_Your objective:_
What is needed here is an exact repetition of the records below, beginning at the line that has "numerics of the" and stopping after the line that has "theorem twelve_le_L_theta12OfFamilyL : 12".

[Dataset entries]
------------------------------------------------------------

/-- The D-maker's `A₁` IS `n.A₁` (`rfl`). [cite: Balaban1987RG1, (1.16) p.262 (bookkeeping)] -/
theorem stage12OfNumericsD_A₁ : (stage12OfNumericsD F N d n res ζ Rz Zt).A₁ = n.A₁ := rfl

/-- The D-maker's §2 numerics ARE `n.s2` (`rfl`). [cite: Balaban1988Convergent, (2.34)–(2.39) p.261 (bookkeeping)] -/
theorem stage12OfNumericsD_s2 : (stage12OfNumericsD F N d n res ζ Rz Zt).s2 = n.s2 := rfl

/-- The D-maker keeps `ζ` (`rfl`). [cite: Balaban1988Convergent, (3.16) p.268 (bookkeeping)] -/
theorem stage12OfNumericsD_ζ : (stage12OfNumericsD F N d n res ζ Rz Zt).ζ = ζ := rfl

/-- The D-maker keeps `Rz` (`rfl`). [cite: Balaban1988Convergent, (2.21) p.258 (bookkeeping)] -/
theorem stage12OfNumericsD_Rz : (stage12OfNumericsD F N d n res ζ Rz Zt).Rz = Rz := rfl

/-- The D-maker keeps `Zt` (`rfl`). [cite: Balaban1988Convergent, (3.20) p.269 (bookkeeping)] -/
theorem stage12OfNumericsD_Zt : (stage12OfNumericsD F N d n res ζ Rz Zt).Zt = Zt := rfl

/-- The D-maker's selector is the identity selector (`rfl`). [cite: Balaban1989LargeFieldI, (0.3) p.176 (bookkeeping)] -/
theorem stage12OfNumericsD_ppSel : (stage12OfNumericsD F N d n res ζ Rz Zt).ppSel = ppSelIdOfRecord F n.ν n.τ9.M := rfl

/-- **The D-maker's chart IS a chart of record with `c = 1`** (`isSuChart_suChartMap`). [cite: Balaban1987RG1, (1.20)–(1.21) p.264] -/
theorem isChartOfRecord_stage8OfNumericsD : (stage8OfNumericsD F N d n res).IsChartOfRecord 1 :=
  isSuChart_suChartMap N

/-- **STAGE-12 ADMISSIBILITY OF THE D-MAKER ↔ the dictionary is Stage-1 admissible ∧ `n.Pos`** — residual-blind (as `admissible_stage12OfNumerics_iff`, with the
dictionary's admissibility displayed instead of `admissible_stage3OfRecord₁₂`). [cite: Balaban1987RG1, (0.21) p.256, (1.12) p.262, (1.20)–(1.21) p.264; Balaban1988Convergent, (2.4) p.255, (2.10) p.256, (2.28) p.259, (2.34)–(2.39) p.261, (3.4) p.265; Balaban1989LargeFieldI, (2.1) p.182 (hypothesis dictionary; bookkeeping)] -/
theorem admissible_stage12OfNumericsD_iff :
    (stage12OfNumericsD F N d n res ζ Rz Zt).Admissible F N ↔ d.toStage1Params.Admissible ∧ n.Pos := by
  constructor
  · rintro ⟨⟨⟨⟨⟨hd, hγ⟩, hν⟩, hε⟩, -, -, hM⟩, hs2, hcR, hA₁, hC₀, hC₁, hγ1⟩
    exact ⟨hd, hν, hε, ⟨hγ, hγ1⟩, hM, hA₁, hs2, hcR, hC₀, hC₁⟩
  · rintro ⟨hd, hν, hε, ⟨hγ, hγ1⟩, hM, hA₁, hs2, hcR, hC₀, hC₁⟩
    exact ⟨⟨⟨⟨⟨hd, hγ⟩, hν⟩, hε⟩, one_pos, isChartOfRecord_stage8OfNumericsD F N d n res, hM⟩, hs2, hcR, hA₁, hC₀, hC₁, hγ1⟩

/-- The D-maker is admissible at an admissible dictionary and positive numerics. [cite: Balaban1988Convergent, (2.10) p.256, (2.28) p.259, (2.34)–(2.39) p.261 (bookkeeping)] -/
theorem admissible_stage12OfNumericsD (hd : d.toStage1Params.Admissible) (hn : n.Pos) : (stage12OfNumericsD F N d n res ζ Rz Zt).Admissible F N :=
  (admissible_stage12OfNumericsD_iff F N d n res ζ Rz Zt).mpr ⟨hd, hn⟩

end MakerD

/-- **Row N1's (D4) `large` numeral AT ANY BLOCK SIZE `L ≥ 3`** (Kotecký–Preiss form at `ℓ = ½L`): `10·(64·log 162 + 1) ≤ (L∕2 − 1)·κ` at `κ = 2·10⁴` — at print's
`L ≥ 13` the factor is `≥ 5.5`, at the dictionary of record's `L = 3` it is `½`. [cite: Balaban1987RG1, (0.25)–(0.26) p.257; Balaban1988RG2Cluster, p.21 (after (2.39))] -/
theorem kp_large_lfConstsOfFamily_of_three_le {L : ℕ} (hL : 3 ≤ L) : 10 * (64 * Real.log 162 + 1) ≤ (((L : ℕ) : ℝ) / 2 - 1) * lfConstsOfFamily.κ := by
  rw [lfConstsOfFamily_κ]
  have hL' : (3 : ℝ) ≤ L := by exact_mod_cast hL
  nlinarith [log_162_lt_six]

/-! ## §3. The witness WITH THE FAMILY'S BLOCK SIZE `θ₀ᶠᵃᵐ·ᴸ(ε₀) = theta12OfFamilyL F N ε₀ ζ Rz Zt` -/

section ThetaL

variable (F : T4Family) (N : ℕ) [NeZero N] (ε₀ : ℝ)
variable (ζ : ZetaOfRecord F N (numerics7OfFamily ε₀) 1) (Rz : (K : ℕ) → Sect2.Residual (F.P K) (MatA N)) (Zt : (K : ℕ) → TkResidualW F N (FluctV N) K)

/-- **THE STAGE-12 WITNESS OF THE FAMILY WITH THE FAMILY'S BLOCK SIZE** `θ₀ᶠᵃᵐ·ᴸ(ε₀)`: the D-maker at the dictionary OF THE FAMILY `stage3OfFamily F` (`L := F.L`), the
numerics of the family `stage12NumericsOfFamily ε₀` (κ := 2·10⁴; `ε₀` the open letter of row N2), the degenerate Stage-5 residual, the identity selector, and the
residual objects `ζ`, `Rz`, `Zt` as ARGUMENTS.  The Stage-12 term this seat's Stage-13 witness extends by `ε₁` and re-pins to the live selector.
[cite: Balaban1987RG1, (0.1) p.251, (0.21) p.256, (1.12)–(1.16) p.262, (1.18) p.263; Balaban1988Convergent, (2.4) p.255, (2.10) p.256, (2.21) p.258, (2.28) p.259, (3.4) p.265, (3.16) p.268; Balaban1989LargeFieldI, (0.3) p.176, (2.1) p.182 (parameter dictionary; bookkeeping witness)] -/
def theta12OfFamilyL : Stage12Params F N :=
  stage12OfNumericsD F N (stage3OfFamily F) (stage12NumericsOfFamily ε₀) (residual5OfRecord₁₂ F N) ζ Rz Zt

/-- `θ₀ᶠᵃᵐ·ᴸ(ε₀).L = F.L` (`rfl`). [cite: Balaban1987RG1, (0.1) p.251 (bookkeeping)] -/
theorem theta12OfFamilyL_L : (theta12OfFamilyL F N ε₀ ζ Rz Zt).L = F.L := rfl

/-- `θ₀ᶠᵃᵐ·ᴸ(ε₀).ℓ₆ = F.L − 1` (`rfl`). [cite: Balaban1984PropagatorsII, (2.1) p.224 (bookkeeping)] -/
theorem theta12OfFamilyL_ℓ₆ : (theta12OfFamilyL F N ε₀ ζ Rz Zt).ℓ₆ = F.L - 1 := rfl

/-- `θ₀ᶠᵃᵐ·ᴸ(ε₀).ℓ₆ + 1 = F.L`. [cite: Balaban1984PropagatorsII, (2.1) p.224 (bookkeeping)] -/
theorem theta12OfFamilyL_ℓ₆_succ : (theta12OfFamilyL F N ε₀ ζ Rz Zt).ℓ₆ + 1 = F.L := stage3OfFamily_ℓ₆_succ F

/-- **★ N10's LEMMA-3 LEVEL-T BINDER HOLDS AT `θ₀ᶠᵃᵐ·ᴸ(ε₀)`**: `8 ≤ θ.ℓ₆ + 1`. [cite: Balaban1987RG1, (0.1) p.251; Balaban1988RG2Cluster, (2.36) p.19] -/
theorem eight_le_L_theta12OfFamilyL : 8 ≤ (theta12OfFamilyL F N ε₀ ζ Rz Zt).ℓ₆ + 1 := eight_le_L_stage3OfFamily F

/-- … and `12 ≤ θ.ℓ₆ + 1` (N10's `hN12` at `n = 0`). [cite: Balaban1987RG1, (0.1) p.251 (bookkeeping)] -/
theorem twelve_le_L_theta12OfFamilyL : 12 ≤ (theta12OfFamilyL F N ε₀ ζ Rz Zt).ℓ₆ + 1 := twelve_le_L_stage3OfFamily F

/-- `θ₀ᶠᵃᵐ·ᴸ(ε₀).ν = numerics7OfFamily ε₀` (`rfl`). [cite: Balaban1988Convergent, (2.4) p.255 (bookkeeping)] -/
theorem theta12OfFamilyL_ν : (theta12OfFamilyL F N ε₀ ζ Rz Zt).ν = numerics7OfFamily ε₀ := rfl

/-- `θ₀ᶠᵃᵐ·ᴸ(ε₀).γ = 1∕2` (`rfl`). [cite: Balaban1987RG1, Thm 1 p.255 (bookkeeping)] -/
theorem theta12OfFamilyL_γ : (theta12OfFamilyL F N ε₀ ζ Rz Zt).γ = 1 / 2 := rfl

/-- `θ₀ᶠᵃᵐ·ᴸ(ε₀).A₁ = 1` (`rfl`). [cite: Balaban1987RG1, (1.16) p.262 (bookkeeping)] -/
theorem theta12OfFamilyL_A₁ : (theta12OfFamilyL F N ε₀ ζ Rz Zt).A₁ = 1 := rfl

/-- `θ₀ᶠᵃᵐ·ᴸ(ε₀).τ9.M = 1` (`rfl`). [cite: Balaban1989LargeFieldI, (2.1) p.182 (bookkeeping)] -/
theorem theta12OfFamilyL_τ9_M : (theta12OfFamilyL F N ε₀ ζ Rz Zt).τ9.M = 1 := rfl

/-- `θ₀ᶠᵃᵐ·ᴸ(ε₀).s2 = sect2NumericsOfFamily` (`rfl`). [cite: Balaban1988Convergent, (2.34)–(2.39) p.261 (bookkeeping)] -/
theorem theta12OfFamilyL_s2 : (theta12OfFamilyL F N ε₀ ζ Rz Zt).s2 = sect2NumericsOfFamily := rfl

/-- `θ₀ᶠᵃᵐ·ᴸ(ε₀).s2.lf.κ = 2·10⁴` (`rfl`). [cite: Balaban1987RG1, (1.18) p.263 (bookkeeping)] -/
theorem theta12OfFamilyL_κ : (theta12OfFamilyL F N ε₀ ζ Rz Zt).s2.lf.κ = 20000 := rfl

/-- `θ₀ᶠᵃᵐ·ᴸ(ε₀)` keeps `ζ` (`rfl`). [cite: Balaban1988Convergent, (3.16) p.268 (bookkeeping)] -/
theorem theta12OfFamilyL_ζ : (theta12OfFamilyL F N ε₀ ζ Rz Zt).ζ = ζ := rfl

/-- `θ₀ᶠᵃᵐ·ᴸ(ε₀)` keeps `Rz` (`rfl`). [cite: Balaban1988Convergent, (2.21) p.258 (bookkeeping)] -/
theorem theta12OfFamilyL_Rz : (theta12OfFamilyL F N ε₀ ζ Rz Zt).Rz = Rz := rfl

/-- `θ₀ᶠᵃᵐ·ᴸ(ε₀)` keeps `Zt` (`rfl`). [cite: Balaban1988Convergent, (3.20) p.269 (bookkeeping)] -/
theorem theta12OfFamilyL_Zt : (theta12OfFamilyL F N ε₀ ζ Rz Zt).Zt = Zt := rfl

/-- `θ₀ᶠᵃᵐ·ᴸ(ε₀)`'s selector is the identity selector (`rfl`). [cite: Balaban1989LargeFieldI, (0.3) p.176 (bookkeeping)] -/
theorem theta12OfFamilyL_ppSel : (theta12OfFamilyL F N ε₀ ζ Rz Zt).ppSel = ppSelIdOfRecord F (numerics7OfFamily ε₀) 1 := rfl

variable {ε₀} in
/-- **`θ₀ᶠᵃᵐ·ᴸ(ε₀)` IS ADMISSIBLE at every positive threshold** — every family, every `N ≥ 1`, every choice of the residual objects.
[cite: Balaban1987RG1, (0.21) p.256, (1.12) p.262, (1.20)–(1.21) p.264; Balaban1988Convergent, (2.10) p.256, (2.28) p.259, (2.34)–(2.39) p.261, (3.4) p.265 (bookkeeping witness)] -/
theorem admissible_theta12OfFamilyL (hε : 0 < ε₀) : (theta12OfFamilyL F N ε₀ ζ Rz Zt).Admissible F N :=
  admissible_stage12OfNumericsD F N (stage3OfFamily F) (stage12NumericsOfFamily ε₀) (residual5OfRecord₁₂ F N) ζ Rz Zt (admissible_stage3OfFamily F)
    (stage12NumericsOfFamily_pos hε)

/-- **AT K0b's RESIDUALS OF RECORD `θ₀ᶠᵃᵐ·ᴸ(ε₀)` CARRIES THEM** (`⟨rfl, rfl, rfl⟩`). [cite: Balaban1988Convergent, (3.16) p.268, (2.21) p.258, (3.20) p.269 (bookkeeping)] -/
theorem hasResidualsOfRecord_theta12OfFamilyL :
    (theta12OfFamilyL F N ε₀ (zeta316OfRecord F N (numerics7OfFamily ε₀) 1 1) (RzOfRecord F N) (ZtOfRecord F N)).HasResidualsOfRecord F N :=
  ⟨rfl, rfl, rfl⟩

/-- Row N1 AT `θ₀ᶠᵃᵐ·ᴸ(ε₀)`: the (D4) `tree` numeral `128·log 162 ≤ κ`. [cite: Balaban1987RG1, (0.25)–(0.26) p.257; Balaban1988RG2Cluster, (1.26) p.8] -/
theorem kp_tree_theta12OfFamilyL : 128 * Real.log 162 ≤ (theta12OfFamilyL F N ε₀ ζ Rz Zt).s2.lf.κ :=
  kp_tree_lfConstsOfFamily

/-- Row N1 AT `θ₀ᶠᵃᵐ·ᴸ(ε₀)`: N10's rate threshold `2·10⁴ ≤ κ`. [cite: Balaban1987RG1, (1.18) p.263 (bookkeeping numeral)] -/
theorem kp_n10_theta12OfFamilyL : (2 * 10 ^ 4 : ℝ) ≤ (theta12OfFamilyL F N ε₀ ζ Rz Zt).s2.lf.κ :=
  kp_n10_lfConstsOfFamily

/-- **★ Row N1 AT `θ₀ᶠᵃᵐ·ᴸ(ε₀)`: the (D4) `large` numeral AT THE FAMILY'S BLOCK SIZE** — `10·(64·log 162 + 1) ≤ (½(θ.ℓ₆+1) − 1)·θ.s2.lf.κ` with `θ.ℓ₆ + 1 = F.L ≥ 13`
(the right-hand side of `condsL_large_c13OfRecord₁₂_half_iff`). [cite: Balaban1987RG1, (0.25)–(0.26) p.257; Balaban1988RG2Cluster, p.21 (after (2.39))] -/
theorem kp_large_theta12OfFamilyL :
    10 * (64 * Real.log 162 + 1) ≤
      (((((theta12OfFamilyL F N ε₀ ζ Rz Zt).ℓ₆ + 1 : ℕ) : ℝ)) / 2 - 1) * (theta12OfFamilyL F N ε₀ ζ Rz Zt).s2.lf.κ := by
  rw [theta12OfFamilyL_ℓ₆_succ, theta12OfFamilyL_s2, sect2NumericsOfFamily_lf]
  have h3 : 3 ≤ F.L := by have := F.hL11; omega
  exact kp_large_lfConstsOfFamily_of_three_le h3

end ThetaL

end Literature.MathematicalPhysics.QuantumFieldTheory.Balaban1983to89.Node00

end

------------------------------------------------------------

_Problem solution:_
numerics of the family `stage12NumericsOfFamily ε₀` (κ := 2·10⁴; `ε₀` the open letter of row N2), the degenerate Stage-5 residual, the identity selector, and the
residual objects `ζ`, `Rz`, `Zt` as ARGUMENTS.  The Stage-12 term this seat's Stage-13 witness extends by `ε₁` and re-pins to the live selector.
[cite: Balaban1987RG1, (0.1) p.251, (0.21) p.256, (1.12)–(1.16) p.262, (1.18) p.263; Balaban1988Convergent, (2.4) p.255, (2.10) p.256, (2.21) p.258, (2.28) p.259, (3.4) p.265, (3.16) p.268; Balaban1989LargeFieldI, (0.3) p.176, (2.1) p.182 (parameter dictionary; bookkeeping witness)] -/
def theta12OfFamilyL : Stage12Params F N :=
  stage12OfNumericsD F N (stage3OfFamily F) (stage12NumericsOfFamily ε₀) (residual5OfRecord₁₂ F N) ζ Rz Zt

/-- `θ₀ᶠᵃᵐ·ᴸ(ε₀).L = F.L` (`rfl`). [cite: Balaban1987RG1, (0.1) p.251 (bookkeeping)] -/
theorem theta12OfFamilyL_L : (theta12OfFamilyL F N ε₀ ζ Rz Zt).L = F.L := rfl

/-- `θ₀ᶠᵃᵐ·ᴸ(ε₀).ℓ₆ = F.L − 1` (`rfl`). [cite: Balaban1984PropagatorsII, (2.1) p.224 (bookkeeping)] -/
theorem theta12OfFamilyL_ℓ₆ : (theta12OfFamilyL F N ε₀ ζ Rz Zt).ℓ₆ = F.L - 1 := rfl

/-- `θ₀ᶠᵃᵐ·ᴸ(ε₀).ℓ₆ + 1 = F.L`. [cite: Balaban1984PropagatorsII, (2.1) p.224 (bookkeeping)] -/
theorem theta12OfFamilyL_ℓ₆_succ : (theta12OfFamilyL F N ε₀ ζ Rz Zt).ℓ₆ + 1 = F.L := stage3OfFamily_ℓ₆_succ F

/-- **★ N10's LEMMA-3 LEVEL-T BINDER HOLDS AT `θ₀ᶠᵃᵐ·ᴸ(ε₀)`**: `8 ≤ θ.ℓ₆ + 1`. [cite: Balaban1987RG1, (0.1) p.251; Balaban1988RG2Cluster, (2.36) p.19] -/
theorem eight_le_L_theta12OfFamilyL : 8 ≤ (theta12OfFamilyL F N ε₀ ζ Rz Zt).ℓ₆ + 1 := eight_le_L_stage3OfFamily F

/-- … and `12 ≤ θ.ℓ₆ + 1` (N10's `hN12` at `n = 0`). [cite: Balaban1987RG1, (0.1) p.251 (bookkeeping)] -/
theorem twelve_le_L_theta12OfFamilyL : 12 ≤ (theta12OfFamilyL F N ε₀ ζ Rz Zt).ℓ₆ + 1 := twelve_le_L_stage3OfFamily F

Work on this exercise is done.